* TASK REQUIREMENTS *
Among the lines below, take the one holding "limit from the", the one holding "and the Kubo-limit", and all lines between them. Set them down exactly.

_ _ _ _ _ _ _

import Summits.AtomisticToContinuum.FouriersLaw.Theorems.VanishingNoiseTransferNoisyFourierOfResistanceGluing

/-!
# `NoisyFourier` from the finite-volume Green–Kubo limit of the flip chain (line `sector-dirichlet-gluing`, c3)

Crux `VanishingNoiseTransfer.NoisyFourier` (stmt-AtomisticToContinuum-11977). The cleanest form of the open core:
NO steady states, NO `δ`-limits, NO families. For the pinned anharmonic chain at EQUILIBRIUM temperature `T`
with flips at rate `ε`, a classical forward field of the left bath is `g_L ∈ C² ∩ L²(μ_T)` with
`(L_{T,T} + εS) g_L = −(p_0² − T)` pointwise; it EXISTS (the dual forward fields `FF''(ε)` of the sister crux
`VanishingNoiseBound`, `FlipPositiveConductance.dualForwardFields_of_mild_hypo_upgrade_cont` with the four landed
stubs) and is UNIQUE up to an additive constant (`VanishingNoiseBound.flip_forwardField_unique`), so the
finite-volume Kubo conductance `G_L(ε,T) = γ(1 − (γ/T²)⟨g_L, p_0² − T⟩_{μ_T})` is canonical, and by the landed
Kubo link (`VanishingNoiseBound.flip_kuboLink_of_dualForwardFields`) it IS the response per bond:
`D_L = (L − 1)·G_L` along the unique flip-steady family.

* `responseLimit_of_dualForwardFields_of_kuboLimit` — if for all parameters, `T > 0`, `ε > 0` there is `κ > 0`
  such that `(L−1)·G_L → κ` for EVERY family of classical forward fields (equivalently for one, by uniqueness up to
  constants and `μ_T(p_0² − T) = 0`), then along every flip-steady family the responses converge to a positive
  limit (the hypothesis of `noisyFourier_of_responseLimit`, `…OfResponseLimit.lean`).
* `noisyFourier_of_kuboLimit` — **hence the crux.** This is the statement to attack / promote: the `L → ∞` limit of
  the open-chain Green–Kubo conductivity `(L−1)G_L(ε,T)` of the velocity-flip anharmonic chain exists and is
  positive (Bernardin–Olla 2011 prove the infinite-volume Green–Kubo limit WITH flips, Thm 2, and the NESS law only
  for the harmonic bulk, Thm 3; the finite-volume/boundary-driven anharmonic statement is not in print, p. 3).

No definitions; no sorry; both theorems are implications.
-/

noncomputable section

namespace Summit.AtomisticToContinuum.FouriersLaw.Theorems.NoisyFourier.LineAssembly

open Filter Topology MeasureTheory
open Literature.MathematicalPhysics.KineticTheory.HeatConduction
open Summit.AtomisticToContinuum.FouriersLaw.Cruxes.NoisyFourier
open Summit.AtomisticToContinuum.FouriersLaw.Theorems
open Summit.AtomisticToContinuum.FouriersLaw.Theorems.SuperadditiveResistance.DeviceLiouville (kin)
open Summit.AtomisticToContinuum.FouriersLaw.Cruxes.ConductanceLowerBound.ForecastSensitivity (memLp_two_of_abs_le_exp)

/-- **Response limit from the Green–Kubo limit.** Given the dual forward fields `FF''(ε)` (hypothesis `hFF`, the
derivative-free package of `FlipPositiveConductance.dualForwardFields_of_mild_hypo_upgrade_cont`, discharged below)
and the Kubo-limit hypothesis `hκ` (for all parameters, `T, ε > 0`: `∃ κ > 0` with `(L−1)·γ(1 − (γ/T²)⟨g L, p_0² − T⟩) → κ`
for every family `g` of classical `C² ∩ L²(μ_T)` forward fields), the response coefficients along every flip-steady
family converge to a positive limit: per `L ≥ 2` the Kubo link identifies `D_L` with `(L−1)·G_L` computed from the
equilibrium member `g 0` of the dual field package, and `hκ` is applied to that family (junk `0` below `L = 2`). -/
theorem responseLimit_of_dualForwardFields_of_kuboLimit
    (hFF : ∀ (ω₂ lam β γ T ε : ℝ), 0 < ω₂ → 0 < lam → 0 < β → 0 < γ → 0 < T → 0 < ε → ∀ μ : (N : ℕ) → ℝ → ℝ → MeasureTheory.Measure (Literature.MathematicalPhysics.KineticTheory.HeatConduction.PhaseSpace N), (∀ (N : ℕ) (T_L T_R : ℝ), 0 < T_L → 0 < T_R → (Literature.MathematicalPhysics.KineticTheory.HeatConduction.pinnedChain ω₂ lam β γ).IsFlipSteadyState N T_L T_R ε (μ N T_L T_R) ∧ ∀ ν : MeasureTheory.Measure (Literature.MathematicalPhysics.KineticTheory.HeatConduction.PhaseSpace N), (Literature.MathematicalPhysics.KineticTheory.HeatConduction.pinnedChain ω₂ lam β γ).IsFlipSteadyState N T_L T_R ε ν → ν = μ N T_L T_R) → ∀ (L : ℕ) (hL : 2 ≤ L), ∃ (g : ℝ → Literature.MathematicalPhysics.KineticTheory.HeatConduction.PhaseSpace L → ℝ) (δ₀ : ℝ), 0 < δ₀ ∧ ContDiff ℝ 2 (g 0) ∧ (∀ x, (Literature.MathematicalPhysics.KineticTheory.HeatConduction.pinnedChain ω₂ lam β γ).flipGenerator L T T ε (g 0) x = -(Summit.AtomisticToContinuum.FouriersLaw.Theorems.SuperadditiveResistance.DeviceLiouville.kin L 0 x - T)) ∧ (∀ δ, |δ| < δ₀ → ∃ C : ℝ, ∀ x, |g δ x| ≤ C * Real.exp (1 / (4 * T) * (Literature.MathematicalPhysics.KineticTheory.HeatConduction.pinnedChain ω₂ lam β γ).hamiltonian L x)) ∧ (∀ δ, 0 < |δ| → |δ| < δ₀ → Measurable (g δ) ∧ ∀ φ : Literature.MathematicalPhysics.KineticTheory.HeatConduction.PhaseSpace L → ℝ, ContDiff ℝ ((⊤ : ℕ∞) : WithTop ℕ∞) φ → HasCompactSupport φ → ∫ x, g δ x * (-((Literature.MathematicalPhysics.KineticTheory.HeatConduction.pinnedChain ω₂ lam β γ).generator L (T + δ / 2) (T - δ / 2) φ x) + 2 * γ * ((T + δ / 2) * Literature.MathematicalPhysics.KineticTheory.HeatConduction.partialP (⟨0, by omega⟩ : Fin L) (Literature.MathematicalPhysics.KineticTheory.HeatConduction.partialP (⟨0, by omega⟩ : Fin L) φ) x + (T - δ / 2) * Literature.MathematicalPhysics.KineticTheory.HeatConduction.partialP (⟨L - 1, by omega⟩ : Fin L) (Literature.MathematicalPhysics.KineticTheory.HeatConduction.partialP (⟨L - 1, by omega⟩ : Fin L) φ) x) + 2 * γ * φ x + ε * Literature.MathematicalPhysics.KineticTheory.HeatConduction.flipNoise L φ x) = ∫ x, (-(Summit.AtomisticToContinuum.FouriersLaw.Theorems.SuperadditiveResistance.DeviceLiouville.kin L 0 x - T) + ∫ y, (Summit.AtomisticToContinuum.FouriersLaw.Theorems.SuperadditiveResistance.DeviceLiouville.kin L 0 y - T) ∂(μ L (T + δ / 2) (T - δ / 2))) * φ x) ∧ Filter.Tendsto (fun δ => ∫ x, g δ x * (Summit.AtomisticToContinuum.FouriersLaw.Theorems.SuperadditiveResistance.DeviceLiouville.kin L 0 x - T) ∂((Literature.MathematicalPhysics.KineticTheory.HeatConduction.pinnedChain ω₂ lam β γ).gibbsMeasure L T)) (nhdsWithin 0 {(0 : ℝ)}ᶜ) (nhds (∫ x, g 0 x * (Summit.AtomisticToContinuum.FouriersLaw.Theorems.SuperadditiveResistance.DeviceLiouville.kin L 0 x - T) ∂((Literature.MathematicalPhysics.KineticTheory.HeatConduction.pinnedChain ω₂ lam β γ).gibbsMeasure L T))) ∧ Filter.Tendsto (fun δ => ∫ x, g δ x * (Summit.AtomisticToContinuum.FouriersLaw.Theorems.SuperadditiveResistance.DeviceLiouville.kin L (L - 1) x - T) ∂((Literature.MathematicalPhysics.KineticTheory.HeatConduction.pinnedChain ω₂ lam β γ).gibbsMeasure L T)) (nhdsWithin 0 {(0 : ℝ)}ᶜ) (nhds (∫ x, g 0 x * (Summit.AtomisticToContinuum.FouriersLaw.Theorems.SuperadditiveResistance.DeviceLiouville.kin L (L - 1) x - T) ∂((Literature.MathematicalPhysics.KineticTheory.HeatConduction.pinnedChain ω₂ lam β γ).gibbsMeasure L T))))
    (hκ : ∀ (ω₂ lam β γ T ε : ℝ), 0 < ω₂ → 0 < lam → 0 < β → 0 < γ → 0 < T → 0 < ε → ∃ κ : ℝ, 0 < κ ∧ ∀ g : (L : ℕ) → Literature.MathematicalPhysics.KineticTheory.HeatConduction.PhaseSpace L → ℝ, (∀ L : ℕ, 2 ≤ L → ContDiff ℝ 2 (g L) ∧ MeasureTheory.MemLp (g L) 2 ((Literature.MathematicalPhysics.KineticTheory.HeatConduction.pinnedChain ω₂ lam β γ).gibbsMeasure L T) ∧ ∀ x, (Literature.MathematicalPhysics.KineticTheory.HeatConduction.pinnedChain ω₂ lam β γ).flipGenerator L T T ε (g L) x = -(Summit.AtomisticToContinuum.FouriersLaw.Theorems.SuperadditiveResistance.DeviceLiouville.kin L 0 x - T)) → Filter.Tendsto (fun L : ℕ => ((L : ℝ) - 1) * (γ * (1 - γ / T ^ 2 * MeasureTheory.integral ((Literature.MathematicalPhysics.KineticTheory.HeatConduction.pinnedChain ω₂ lam β γ).gibbsMeasure L T) (fun x => g L x * (Summit.AtomisticToContinuum.FouriersLaw.Theorems.SuperadditiveResistance.DeviceLiouville.kin L 0 x - T))))) Filter.atTop (nhds κ)) :
    (∀ ω₂ lam β γ : ℝ, 0 < ω₂ → 0 < lam → 0 < β → 0 < γ → ∀ ε : ℝ, 0 < ε →
      (∀ (N : ℕ) (T_L T_R : ℝ), 0 < T_L → 0 < T_R →
        ∀ μ ν : MeasureTheory.Measure
            (Literature.MathematicalPhysics.KineticTheory.HeatConduction.PhaseSpace N),
          (Literature.MathematicalPhysics.KineticTheory.HeatConduction.pinnedChain
              ω₂ lam β γ).IsFlipSteadyState N T_L T_R ε μ →
          (Literature.MathematicalPhysics.KineticTheory.HeatConduction.pinnedChain
              ω₂ lam β γ).IsFlipSteadyState N T_L T_R ε ν → μ = ν) →
      ∀ μ : (N : ℕ) → ℝ → ℝ → MeasureTheory.Measure
          (Literature.MathematicalPhysics.KineticTheory.HeatConduction.PhaseSpace N),
        (∀ (N : ℕ) (T_L T_R : ℝ), 0 < T_L → 0 < T_R →
          (Literature.MathematicalPhysics.KineticTheory.HeatConduction.pinnedChain
              ω₂ lam β γ).IsFlipSteadyState N T_L T_R ε (μ N T_L T_R)) →
        ∀ T : ℝ, 0 < T → ∀ D : ℕ → ℝ,
          (∀ N : ℕ, Filter.Tendsto (fun δ : ℝ =>
            (Literature.MathematicalPhysics.KineticTheory.HeatConduction.pinnedChain
                ω₂ lam β γ).totalCurrent (μ N (T + δ / 2) (T - δ / 2)) / δ)
            (nhdsWithin 0 {(0 : ℝ)}ᶜ) (nhds (D N))) →
          ∃ s : ℝ, 0 < s ∧ Filter.Tendsto D Filter.atTop (nhds s)) := by
  intro ω₂ lam β γ hω hl hβ hγ ε hε huniq μ hμ T hT D hD
  obtain ⟨κ, hκ0, hκlim⟩ := hκ ω₂ lam β γ T ε hω hl hβ hγ hT hε
  have hμ' : ∀ (N : ℕ) (T_L T_R : ℝ), 0 < T_L → 0 < T_R →
      (pinnedChain ω₂ lam β γ).IsFlipSteadyState N T_L T_R ε (μ N T_L T_R) ∧
        ∀ ν : Measure (PhaseSpace N),
          (pinnedChain ω₂ lam β γ).IsFlipSteadyState N T_L T_R ε ν → ν = μ N T_L T_R :=
    fun N T_L T_R hL hR =>
      ⟨hμ N T_L T_R hL hR, fun ν hν => huniq N T_L T_R hL hR ν (μ N T_L T_R) hν (hμ N T_L T_R hL hR)⟩
  have h14' : 2 * (1 / (4 * T)) < 1 / T := by
    rw [show 2 * (1 / (4 * T)) = 1 / (2 * T) by field_simp; ring, div_lt_div_iff₀ (by positivity) hT]
    nlinarith
  -- per `N ≥ 2`: a classical forward field with the Kubo link
  have key : ∀ N : ℕ, 2 ≤ N → ∃ g0 : PhaseSpace N → ℝ, ContDiff ℝ 2 g0 ∧
      MemLp g0 2 ((pinnedChain ω₂ lam β γ).gibbsMeasure N T) ∧
      (∀ x, (pinnedChain ω₂ lam β γ).flipGenerator N T T ε g0 x = -(kin N 0 x - T)) ∧
      D N = ((N : ℝ) - 1) * (γ * (1 - γ / T ^ 2 *
        ∫ x, g0 x * (kin N 0 x - T) ∂((pinnedChain ω₂ lam β γ).gibbsMeasure N T))) := by
    intro N hN
    obtain ⟨g, δ₀, hδ₀, hC, hpde, hbd, hweak, hlim0, hlim1⟩ :=
      hFF ω₂ lam β γ T ε hω hl hβ hγ hT hε μ hμ' N hN
    obtain ⟨C₀, hgb0⟩ := hbd 0 (by simpa using hδ₀)
    have hlink := VanishingNoiseBound.flip_kuboLink_of_dualForwardFields μ D hω hl hβ hγ hT hε hμ' hN (hD N)
      g hδ₀ (fun δ h0 h1 => ((hweak δ h0 h1).1).aestronglyMeasurable) (fun δ _ h1 => hbd δ h1)
      (fun δ h0 h1 => (hweak δ h0 h1).2) hlim0 hlim1 hC hgb0 hpde
    have hgL2 : MemLp (g 0) 2 ((pinnedChain ω₂ lam β γ).gibbsMeasure N T) :=
      memLp_two_of_abs_le_exp hω hl.le hβ.le γ N hT h14' hC.continuous hgb0
    have hN1 : 0 < (N : ℝ) - 1 := by
      have : (2 : ℝ) ≤ (N : ℝ) := by exact_mod_cast hN
      linarith
    refine ⟨g 0, hC, hgL2, hpde, ?_⟩
    rw [← hlink]
    field_simp
  classical
  let gfam : (L : ℕ) → PhaseSpace L → ℝ := fun L =>
    if h : 2 ≤ L then Classical.choose (key L h) else fun _ => 0
  have hgfam : ∀ L : ℕ, 2 ≤ L → ContDiff ℝ 2 (gfam L) ∧
      MemLp (gfam L) 2 ((pinnedChain ω₂ lam β γ).gibbsMeasure L T) ∧
      ∀ x, (pinnedChain ω₂ lam β γ).flipGenerator L T T ε (gfam L) x = -(kin L 0 x - T) := by
    intro L hL
    have hspec := Classical.choose_spec (key L hL)
    simp only [gfam, dif_pos hL]
    exact ⟨hspec.1, hspec.2.1, hspec.2.2.1⟩
  have hDL : ∀ L : ℕ, 2 ≤ L → D L = ((L : ℝ) - 1) * (γ * (1 - γ / T ^ 2 *
      ∫ x, gfam L x * (kin L 0 x - T) ∂((pinnedChain ω₂ lam β γ).gibbsMeasure L T))) := by
    intro L hL
    have hspec := Classical.choose_spec (key L hL)
    simp only [gfam, dif_pos hL]
    exact hspec.2.2.2
  have hlim := hκlim gfam hgfam
  refine ⟨κ, hκ0, ?_⟩
  refine hlim.congr' ?_
  filter_upwards [eventually_ge_atTop 2] with L hL
  exact (hDL L hL).symm

/-- **`NoisyFourier` from the finite-volume Green–Kubo limit of the flip chain.** If for all `ω₂, lam, β, γ, T, ε > 0`
there is `κ > 0` such that `(L − 1)·γ(1 − (γ/T²) ∫ g_L·(p_0² − T) dμ_T) → κ` as `L → ∞` for every family
`(g_L)_{L ≥ 2}` of classical forward fields (`g_L ∈ C² ∩ L²(μ_T)`, `(L_{T,T} + εS) g_L = −(p_0² − T)`; they exist
and are unique up to constants, so "every" = "the"), then the crux `VanishingNoiseTransfer.NoisyFourier` holds:
the dual forward fields are supplied by the four landed `VanishingNoiseBound` stubs, the response limit by
`responseLimit_of_dualForwardFields_of_kuboLimit`, clause (i) and the fixed-`L` response by the landed stubs of the
line, and clause (ii) for every family by `flipFouriersLawFor_of_canonical` (same assembly as
`noisyFourier_of_responseLimit`, inlined so that this file depends only on built modules). -/
theorem noisyFourier_of_kuboLimit : (∀ (ω₂ lam β γ T ε : ℝ), 0 < ω₂ → 0 < lam → 0 < β → 0 < γ → 0 < T → 0 < ε → ∃ κ : ℝ, 0 < κ ∧ ∀ g : (L : ℕ) → Literature.MathematicalPhysics.KineticTheory.HeatConduction.PhaseSpace L → ℝ, (∀ L : ℕ, 2 ≤ L → ContDiff ℝ 2 (g L) ∧ MeasureTheory.MemLp (g L) 2 ((Literature.MathematicalPhysics.KineticTheory.HeatConduction.pinnedChain ω₂ lam β γ).gibbsMeasure L T) ∧ ∀ x, (Literature.MathematicalPhysics.KineticTheory.HeatConduction.pinnedChain ω₂ lam β γ).flipGenerator L T T ε (g L) x = -(Summit.AtomisticToContinuum.FouriersLaw.Theorems.SuperadditiveResistance.DeviceLiouville.kin L 0 x - T)) → Filter.Tendsto (fun L : ℕ => ((L : ℝ) - 1) * (γ * (1 - γ / T ^ 2 * MeasureTheory.integral ((Literature.MathematicalPhysics.KineticTheory.HeatConduction.pinnedChain ω₂ lam β γ).gibbsMeasure L T) (fun x => g L x * (Summit.AtomisticToContinuum.FouriersLaw.Theorems.SuperadditiveResistance.DeviceLiouville.kin L 0 x - T))))) Filter.atTop (nhds κ)) → Summit.AtomisticToContinuum.FouriersLaw.Theses.VanishingNoiseTransfer.NoisyFourier :=
  fun hκ =>
  noisyFourier_iff_flipFouriersLawFor.2 fun ω₂ lam β γ hω hl hβ hγ ε hε => by
    have hEU := existsUnique_of_exists_of_unique SectorDirichletGluing.stub_flipNessExists
      SectorDirichletGluing.flipNessUnique ω₂ lam β γ hω hl hβ hγ ε hε
    refine flipFouriersLawFor_of_canonical (pinnedChain ω₂ lam β γ) ε hEU fun μ hμ T hT => ?_
    have huniq := uniq_of_existsUnique hEU
    have hDex := SectorDirichletGluing.stub_flipFiniteResponse ω₂ lam β γ hω hl hβ hγ ε hε huniq μ hμ T hT
    choose D hD using hDex
    obtain ⟨s, hs0, hDs⟩ :=
      responseLimit_of_dualForwardFields_of_kuboLimit
        (NoisyFourier.FlipPositiveConductance.dualForwardFields_of_mild_hypo_upgrade_cont
          VanishingNoiseBound.stub_flipMildDistributional
          VanishingNoiseBound.stub_flipHypoelliptic
          VanishingNoiseBound.stub_flipSmoothMildUpgrade
          VanishingNoiseBound.stub_flipMildContinuity)
        hκ ω₂ lam β γ hω hl hβ hγ ε hε huniq μ hμ T hT D hD
    exact ⟨s, hs0, D, hD, hDs⟩

end Summit.AtomisticToContinuum.FouriersLaw.Theorems.NoisyFourier.LineAssembly

end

_ _ _ _ _ _ _

* WRITTEN ANSWER *
/-- **Response limit from the Green–Kubo limit.** Given the dual forward fields `FF''(ε)` (hypothesis `hFF`, the
derivative-free package of `FlipPositiveConductance.dualForwardFields_of_mild_hypo_upgrade_cont`, discharged below)
and the Kubo-limit hypothesis `hκ` (for all parameters, `T, ε > 0`: `∃ κ > 0` with `(L−1)·γ(1 − (γ/T²)⟨g L, p_0² − T⟩) → κ`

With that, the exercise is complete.